(Stored records)
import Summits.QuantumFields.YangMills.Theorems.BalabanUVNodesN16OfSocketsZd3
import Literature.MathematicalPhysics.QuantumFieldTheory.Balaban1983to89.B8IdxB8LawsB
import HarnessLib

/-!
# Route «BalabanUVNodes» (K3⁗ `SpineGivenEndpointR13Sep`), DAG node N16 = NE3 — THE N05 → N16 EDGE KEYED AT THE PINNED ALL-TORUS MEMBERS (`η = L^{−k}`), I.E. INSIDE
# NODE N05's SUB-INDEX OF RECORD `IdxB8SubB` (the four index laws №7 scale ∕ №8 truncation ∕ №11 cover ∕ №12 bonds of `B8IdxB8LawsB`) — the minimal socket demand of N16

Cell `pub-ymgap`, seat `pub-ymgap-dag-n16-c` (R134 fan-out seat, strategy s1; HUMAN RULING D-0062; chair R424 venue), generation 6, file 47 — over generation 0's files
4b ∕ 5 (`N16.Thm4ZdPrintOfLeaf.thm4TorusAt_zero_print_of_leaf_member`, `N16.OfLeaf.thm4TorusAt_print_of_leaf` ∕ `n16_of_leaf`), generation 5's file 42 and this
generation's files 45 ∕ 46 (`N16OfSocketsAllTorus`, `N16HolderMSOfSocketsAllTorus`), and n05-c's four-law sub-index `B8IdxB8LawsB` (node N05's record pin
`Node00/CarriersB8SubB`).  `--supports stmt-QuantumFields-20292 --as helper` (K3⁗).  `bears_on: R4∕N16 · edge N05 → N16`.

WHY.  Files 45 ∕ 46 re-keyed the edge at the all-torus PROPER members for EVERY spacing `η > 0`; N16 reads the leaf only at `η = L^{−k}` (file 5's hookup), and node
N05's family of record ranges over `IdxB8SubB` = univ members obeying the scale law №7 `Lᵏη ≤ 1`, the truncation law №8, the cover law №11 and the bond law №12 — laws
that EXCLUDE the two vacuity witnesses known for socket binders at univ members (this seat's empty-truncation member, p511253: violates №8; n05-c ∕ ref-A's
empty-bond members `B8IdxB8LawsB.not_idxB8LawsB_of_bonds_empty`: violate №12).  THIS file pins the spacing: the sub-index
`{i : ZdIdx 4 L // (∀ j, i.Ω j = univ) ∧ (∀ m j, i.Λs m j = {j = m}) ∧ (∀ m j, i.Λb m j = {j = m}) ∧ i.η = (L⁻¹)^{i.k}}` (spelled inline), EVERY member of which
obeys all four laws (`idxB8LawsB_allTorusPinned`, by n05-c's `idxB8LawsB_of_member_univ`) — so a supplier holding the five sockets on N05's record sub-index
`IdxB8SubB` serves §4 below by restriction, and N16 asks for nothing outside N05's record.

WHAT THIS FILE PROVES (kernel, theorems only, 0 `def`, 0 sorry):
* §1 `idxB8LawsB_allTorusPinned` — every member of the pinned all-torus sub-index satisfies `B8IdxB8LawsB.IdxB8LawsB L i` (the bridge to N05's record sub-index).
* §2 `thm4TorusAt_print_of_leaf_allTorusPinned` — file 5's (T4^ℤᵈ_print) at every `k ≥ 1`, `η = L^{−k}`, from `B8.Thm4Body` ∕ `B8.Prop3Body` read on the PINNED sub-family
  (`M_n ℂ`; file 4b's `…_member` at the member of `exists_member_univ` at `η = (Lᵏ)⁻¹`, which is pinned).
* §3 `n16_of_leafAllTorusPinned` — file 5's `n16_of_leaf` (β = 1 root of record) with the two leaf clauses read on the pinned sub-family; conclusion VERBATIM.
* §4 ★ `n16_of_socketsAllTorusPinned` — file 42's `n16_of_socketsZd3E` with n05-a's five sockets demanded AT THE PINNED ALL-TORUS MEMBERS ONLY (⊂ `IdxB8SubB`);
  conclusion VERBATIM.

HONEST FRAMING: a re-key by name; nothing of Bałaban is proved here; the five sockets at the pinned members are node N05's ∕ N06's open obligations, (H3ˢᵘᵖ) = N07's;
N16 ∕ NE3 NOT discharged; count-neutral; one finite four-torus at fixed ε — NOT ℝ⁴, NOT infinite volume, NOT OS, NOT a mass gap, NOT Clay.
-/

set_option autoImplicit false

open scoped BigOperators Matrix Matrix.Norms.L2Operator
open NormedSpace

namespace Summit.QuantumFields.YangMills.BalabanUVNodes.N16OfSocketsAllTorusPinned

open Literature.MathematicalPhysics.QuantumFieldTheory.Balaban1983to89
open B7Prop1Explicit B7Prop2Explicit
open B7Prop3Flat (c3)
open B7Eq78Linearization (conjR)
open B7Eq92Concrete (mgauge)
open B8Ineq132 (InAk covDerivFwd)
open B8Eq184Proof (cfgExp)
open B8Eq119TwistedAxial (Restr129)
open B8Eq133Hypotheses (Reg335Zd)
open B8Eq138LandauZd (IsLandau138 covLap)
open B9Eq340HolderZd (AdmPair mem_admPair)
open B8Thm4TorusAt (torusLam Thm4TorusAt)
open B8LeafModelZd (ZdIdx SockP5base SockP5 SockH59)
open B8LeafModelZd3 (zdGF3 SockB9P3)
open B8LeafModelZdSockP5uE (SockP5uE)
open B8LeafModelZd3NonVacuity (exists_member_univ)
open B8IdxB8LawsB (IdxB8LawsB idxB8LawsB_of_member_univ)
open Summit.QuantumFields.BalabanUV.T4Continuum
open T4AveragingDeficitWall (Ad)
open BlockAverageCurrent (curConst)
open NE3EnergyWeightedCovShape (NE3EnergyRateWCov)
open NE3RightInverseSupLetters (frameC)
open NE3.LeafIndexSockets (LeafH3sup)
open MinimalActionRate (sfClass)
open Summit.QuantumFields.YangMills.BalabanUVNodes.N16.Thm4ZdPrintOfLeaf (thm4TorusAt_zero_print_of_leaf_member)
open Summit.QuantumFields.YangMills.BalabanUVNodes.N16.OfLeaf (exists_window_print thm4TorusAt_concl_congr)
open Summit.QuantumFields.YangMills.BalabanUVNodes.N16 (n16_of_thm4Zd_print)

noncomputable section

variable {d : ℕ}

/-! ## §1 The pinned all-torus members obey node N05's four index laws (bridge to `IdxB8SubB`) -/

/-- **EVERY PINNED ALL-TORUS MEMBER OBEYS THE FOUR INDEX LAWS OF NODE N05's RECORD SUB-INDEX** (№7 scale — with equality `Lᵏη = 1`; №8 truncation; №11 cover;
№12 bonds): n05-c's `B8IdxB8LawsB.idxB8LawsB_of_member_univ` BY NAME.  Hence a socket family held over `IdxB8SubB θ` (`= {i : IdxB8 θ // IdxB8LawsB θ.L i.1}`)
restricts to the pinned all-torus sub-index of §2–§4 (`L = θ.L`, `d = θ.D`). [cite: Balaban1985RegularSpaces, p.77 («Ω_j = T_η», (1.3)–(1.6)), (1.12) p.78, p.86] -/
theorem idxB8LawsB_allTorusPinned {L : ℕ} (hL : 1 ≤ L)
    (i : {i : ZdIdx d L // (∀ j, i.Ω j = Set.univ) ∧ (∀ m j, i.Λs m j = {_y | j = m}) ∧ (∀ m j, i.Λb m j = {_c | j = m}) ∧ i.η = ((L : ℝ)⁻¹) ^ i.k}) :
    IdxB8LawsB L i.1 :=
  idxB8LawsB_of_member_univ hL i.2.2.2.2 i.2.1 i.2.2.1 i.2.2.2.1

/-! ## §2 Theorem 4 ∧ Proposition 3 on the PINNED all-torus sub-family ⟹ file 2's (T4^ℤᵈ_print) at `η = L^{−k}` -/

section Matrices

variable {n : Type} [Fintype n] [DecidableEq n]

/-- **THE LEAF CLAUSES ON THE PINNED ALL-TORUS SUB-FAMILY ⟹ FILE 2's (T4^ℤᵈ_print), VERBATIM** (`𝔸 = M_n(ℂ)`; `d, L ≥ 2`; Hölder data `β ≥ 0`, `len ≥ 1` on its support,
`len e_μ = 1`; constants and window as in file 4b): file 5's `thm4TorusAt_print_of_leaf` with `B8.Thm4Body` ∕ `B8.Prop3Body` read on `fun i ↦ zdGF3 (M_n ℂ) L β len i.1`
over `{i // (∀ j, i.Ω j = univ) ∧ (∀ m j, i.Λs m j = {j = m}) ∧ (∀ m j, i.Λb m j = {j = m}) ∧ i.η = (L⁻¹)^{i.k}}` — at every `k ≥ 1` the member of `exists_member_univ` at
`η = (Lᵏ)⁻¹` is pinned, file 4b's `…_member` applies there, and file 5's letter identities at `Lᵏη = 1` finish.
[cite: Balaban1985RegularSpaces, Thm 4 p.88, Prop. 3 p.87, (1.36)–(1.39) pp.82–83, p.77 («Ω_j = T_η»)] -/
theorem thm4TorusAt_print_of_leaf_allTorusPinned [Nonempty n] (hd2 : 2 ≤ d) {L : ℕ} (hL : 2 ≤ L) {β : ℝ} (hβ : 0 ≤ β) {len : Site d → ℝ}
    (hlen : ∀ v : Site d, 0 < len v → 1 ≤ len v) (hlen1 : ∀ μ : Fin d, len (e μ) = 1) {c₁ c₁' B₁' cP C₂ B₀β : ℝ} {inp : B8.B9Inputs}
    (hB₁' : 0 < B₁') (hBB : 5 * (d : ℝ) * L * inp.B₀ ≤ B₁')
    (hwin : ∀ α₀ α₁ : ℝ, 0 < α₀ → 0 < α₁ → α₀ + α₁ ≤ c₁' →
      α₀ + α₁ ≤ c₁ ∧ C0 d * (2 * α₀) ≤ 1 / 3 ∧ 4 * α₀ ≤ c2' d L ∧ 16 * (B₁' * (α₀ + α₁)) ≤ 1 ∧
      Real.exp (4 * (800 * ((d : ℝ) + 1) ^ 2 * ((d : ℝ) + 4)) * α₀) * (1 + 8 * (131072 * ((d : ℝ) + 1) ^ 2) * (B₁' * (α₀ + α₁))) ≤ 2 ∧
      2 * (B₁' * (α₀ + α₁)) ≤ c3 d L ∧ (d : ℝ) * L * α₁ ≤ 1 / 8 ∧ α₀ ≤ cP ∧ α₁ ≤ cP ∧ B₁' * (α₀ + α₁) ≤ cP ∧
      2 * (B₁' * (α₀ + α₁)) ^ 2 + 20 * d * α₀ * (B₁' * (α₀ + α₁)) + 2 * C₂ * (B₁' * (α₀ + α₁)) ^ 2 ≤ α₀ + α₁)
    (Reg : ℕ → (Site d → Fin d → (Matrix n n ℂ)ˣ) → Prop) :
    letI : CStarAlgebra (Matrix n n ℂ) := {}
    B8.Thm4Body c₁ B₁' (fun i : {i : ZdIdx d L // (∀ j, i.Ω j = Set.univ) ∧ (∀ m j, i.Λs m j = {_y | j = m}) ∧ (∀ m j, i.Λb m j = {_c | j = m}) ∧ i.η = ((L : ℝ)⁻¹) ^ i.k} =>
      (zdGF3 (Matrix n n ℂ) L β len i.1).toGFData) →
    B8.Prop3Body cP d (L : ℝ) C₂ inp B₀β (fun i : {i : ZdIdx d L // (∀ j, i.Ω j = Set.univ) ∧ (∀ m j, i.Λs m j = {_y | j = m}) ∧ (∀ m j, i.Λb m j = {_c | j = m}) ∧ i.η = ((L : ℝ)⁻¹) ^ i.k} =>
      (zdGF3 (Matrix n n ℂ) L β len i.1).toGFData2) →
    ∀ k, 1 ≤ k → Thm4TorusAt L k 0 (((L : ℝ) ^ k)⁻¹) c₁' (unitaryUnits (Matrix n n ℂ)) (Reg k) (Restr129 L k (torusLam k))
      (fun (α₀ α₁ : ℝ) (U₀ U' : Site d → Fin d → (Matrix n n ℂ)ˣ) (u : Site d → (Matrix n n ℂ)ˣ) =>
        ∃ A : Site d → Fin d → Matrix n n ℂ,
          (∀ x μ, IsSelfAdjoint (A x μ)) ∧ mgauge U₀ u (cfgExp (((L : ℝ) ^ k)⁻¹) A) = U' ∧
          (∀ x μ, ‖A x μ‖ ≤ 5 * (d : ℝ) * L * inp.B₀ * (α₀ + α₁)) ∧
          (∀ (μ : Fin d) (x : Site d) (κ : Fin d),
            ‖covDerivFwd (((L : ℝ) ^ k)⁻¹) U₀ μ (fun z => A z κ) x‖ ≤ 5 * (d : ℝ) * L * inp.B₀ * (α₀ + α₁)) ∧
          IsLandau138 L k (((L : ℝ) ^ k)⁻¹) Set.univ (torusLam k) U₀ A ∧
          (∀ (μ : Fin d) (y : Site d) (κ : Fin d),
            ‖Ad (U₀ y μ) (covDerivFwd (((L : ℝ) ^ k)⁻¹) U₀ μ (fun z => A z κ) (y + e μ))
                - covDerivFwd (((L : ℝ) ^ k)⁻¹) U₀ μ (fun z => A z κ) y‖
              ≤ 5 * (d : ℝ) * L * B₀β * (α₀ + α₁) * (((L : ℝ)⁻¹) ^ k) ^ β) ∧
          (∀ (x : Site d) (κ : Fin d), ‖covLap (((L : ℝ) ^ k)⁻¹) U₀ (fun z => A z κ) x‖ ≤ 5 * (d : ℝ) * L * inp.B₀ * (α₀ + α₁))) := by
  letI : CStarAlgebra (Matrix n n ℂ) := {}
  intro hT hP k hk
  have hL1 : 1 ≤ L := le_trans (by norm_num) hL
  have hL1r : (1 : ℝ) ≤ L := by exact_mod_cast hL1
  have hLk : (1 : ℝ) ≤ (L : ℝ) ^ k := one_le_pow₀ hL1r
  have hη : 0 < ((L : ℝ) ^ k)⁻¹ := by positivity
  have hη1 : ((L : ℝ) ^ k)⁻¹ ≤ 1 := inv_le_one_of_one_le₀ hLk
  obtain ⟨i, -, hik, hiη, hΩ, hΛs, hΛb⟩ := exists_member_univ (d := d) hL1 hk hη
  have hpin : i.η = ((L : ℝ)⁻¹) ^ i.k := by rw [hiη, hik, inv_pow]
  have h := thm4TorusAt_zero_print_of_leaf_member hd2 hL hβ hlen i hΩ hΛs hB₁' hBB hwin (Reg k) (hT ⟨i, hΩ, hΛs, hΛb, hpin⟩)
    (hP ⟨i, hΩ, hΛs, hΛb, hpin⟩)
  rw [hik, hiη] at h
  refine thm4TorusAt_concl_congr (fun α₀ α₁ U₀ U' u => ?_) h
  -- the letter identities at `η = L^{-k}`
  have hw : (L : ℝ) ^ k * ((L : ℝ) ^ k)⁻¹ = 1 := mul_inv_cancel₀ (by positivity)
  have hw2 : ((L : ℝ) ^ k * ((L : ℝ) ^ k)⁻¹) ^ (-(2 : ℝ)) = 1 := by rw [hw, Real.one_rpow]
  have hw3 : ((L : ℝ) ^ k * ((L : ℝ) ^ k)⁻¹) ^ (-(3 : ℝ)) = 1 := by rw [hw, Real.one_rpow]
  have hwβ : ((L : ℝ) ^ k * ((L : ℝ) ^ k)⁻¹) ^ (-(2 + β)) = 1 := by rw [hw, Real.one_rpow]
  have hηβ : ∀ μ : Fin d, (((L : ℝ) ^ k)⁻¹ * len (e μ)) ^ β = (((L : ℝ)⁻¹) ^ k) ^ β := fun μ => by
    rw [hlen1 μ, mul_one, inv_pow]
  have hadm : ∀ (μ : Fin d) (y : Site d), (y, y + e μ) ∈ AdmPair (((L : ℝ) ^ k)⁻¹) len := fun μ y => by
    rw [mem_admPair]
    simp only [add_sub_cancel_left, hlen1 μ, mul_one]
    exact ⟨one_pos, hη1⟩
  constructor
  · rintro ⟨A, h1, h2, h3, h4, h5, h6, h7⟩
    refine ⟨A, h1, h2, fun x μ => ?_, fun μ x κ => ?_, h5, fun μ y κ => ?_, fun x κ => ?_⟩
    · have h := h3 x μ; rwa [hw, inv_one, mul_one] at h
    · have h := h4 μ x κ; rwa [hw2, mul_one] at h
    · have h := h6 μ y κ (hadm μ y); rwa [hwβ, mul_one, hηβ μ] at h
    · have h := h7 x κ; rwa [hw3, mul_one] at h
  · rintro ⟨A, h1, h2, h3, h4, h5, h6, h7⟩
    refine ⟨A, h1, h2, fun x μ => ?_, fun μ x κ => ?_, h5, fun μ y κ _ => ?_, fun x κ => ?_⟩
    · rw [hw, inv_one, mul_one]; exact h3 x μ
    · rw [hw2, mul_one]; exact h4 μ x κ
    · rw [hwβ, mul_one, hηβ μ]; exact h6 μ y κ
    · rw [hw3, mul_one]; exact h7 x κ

- What is needed: Copy out, exactly and alone, the lines of the entries above between the ones holding "have hηβ : ∀" and "fun μ y κ _", inclusive.

- Written solution:
  have hηβ : ∀ μ : Fin d, (((L : ℝ) ^ k)⁻¹ * len (e μ)) ^ β = (((L : ℝ)⁻¹) ^ k) ^ β := fun μ => by
    rw [hlen1 μ, mul_one, inv_pow]
  have hadm : ∀ (μ : Fin d) (y : Site d), (y, y + e μ) ∈ AdmPair (((L : ℝ) ^ k)⁻¹) len := fun μ y => by
    rw [mem_admPair]
    simp only [add_sub_cancel_left, hlen1 μ, mul_one]
    exact ⟨one_pos, hη1⟩
  constructor
  · rintro ⟨A, h1, h2, h3, h4, h5, h6, h7⟩
    refine ⟨A, h1, h2, fun x μ => ?_, fun μ x κ => ?_, h5, fun μ y κ => ?_, fun x κ => ?_⟩
    · have h := h3 x μ; rwa [hw, inv_one, mul_one] at h
    · have h := h4 μ x κ; rwa [hw2, mul_one] at h
    · have h := h6 μ y κ (hadm μ y); rwa [hwβ, mul_one, hηβ μ] at h
    · have h := h7 x κ; rwa [hw3, mul_one] at h
  · rintro ⟨A, h1, h2, h3, h4, h5, h6, h7⟩
    refine ⟨A, h1, h2, fun x μ => ?_, fun μ x κ => ?_, h5, fun μ y κ _ => ?_, fun x κ => ?_⟩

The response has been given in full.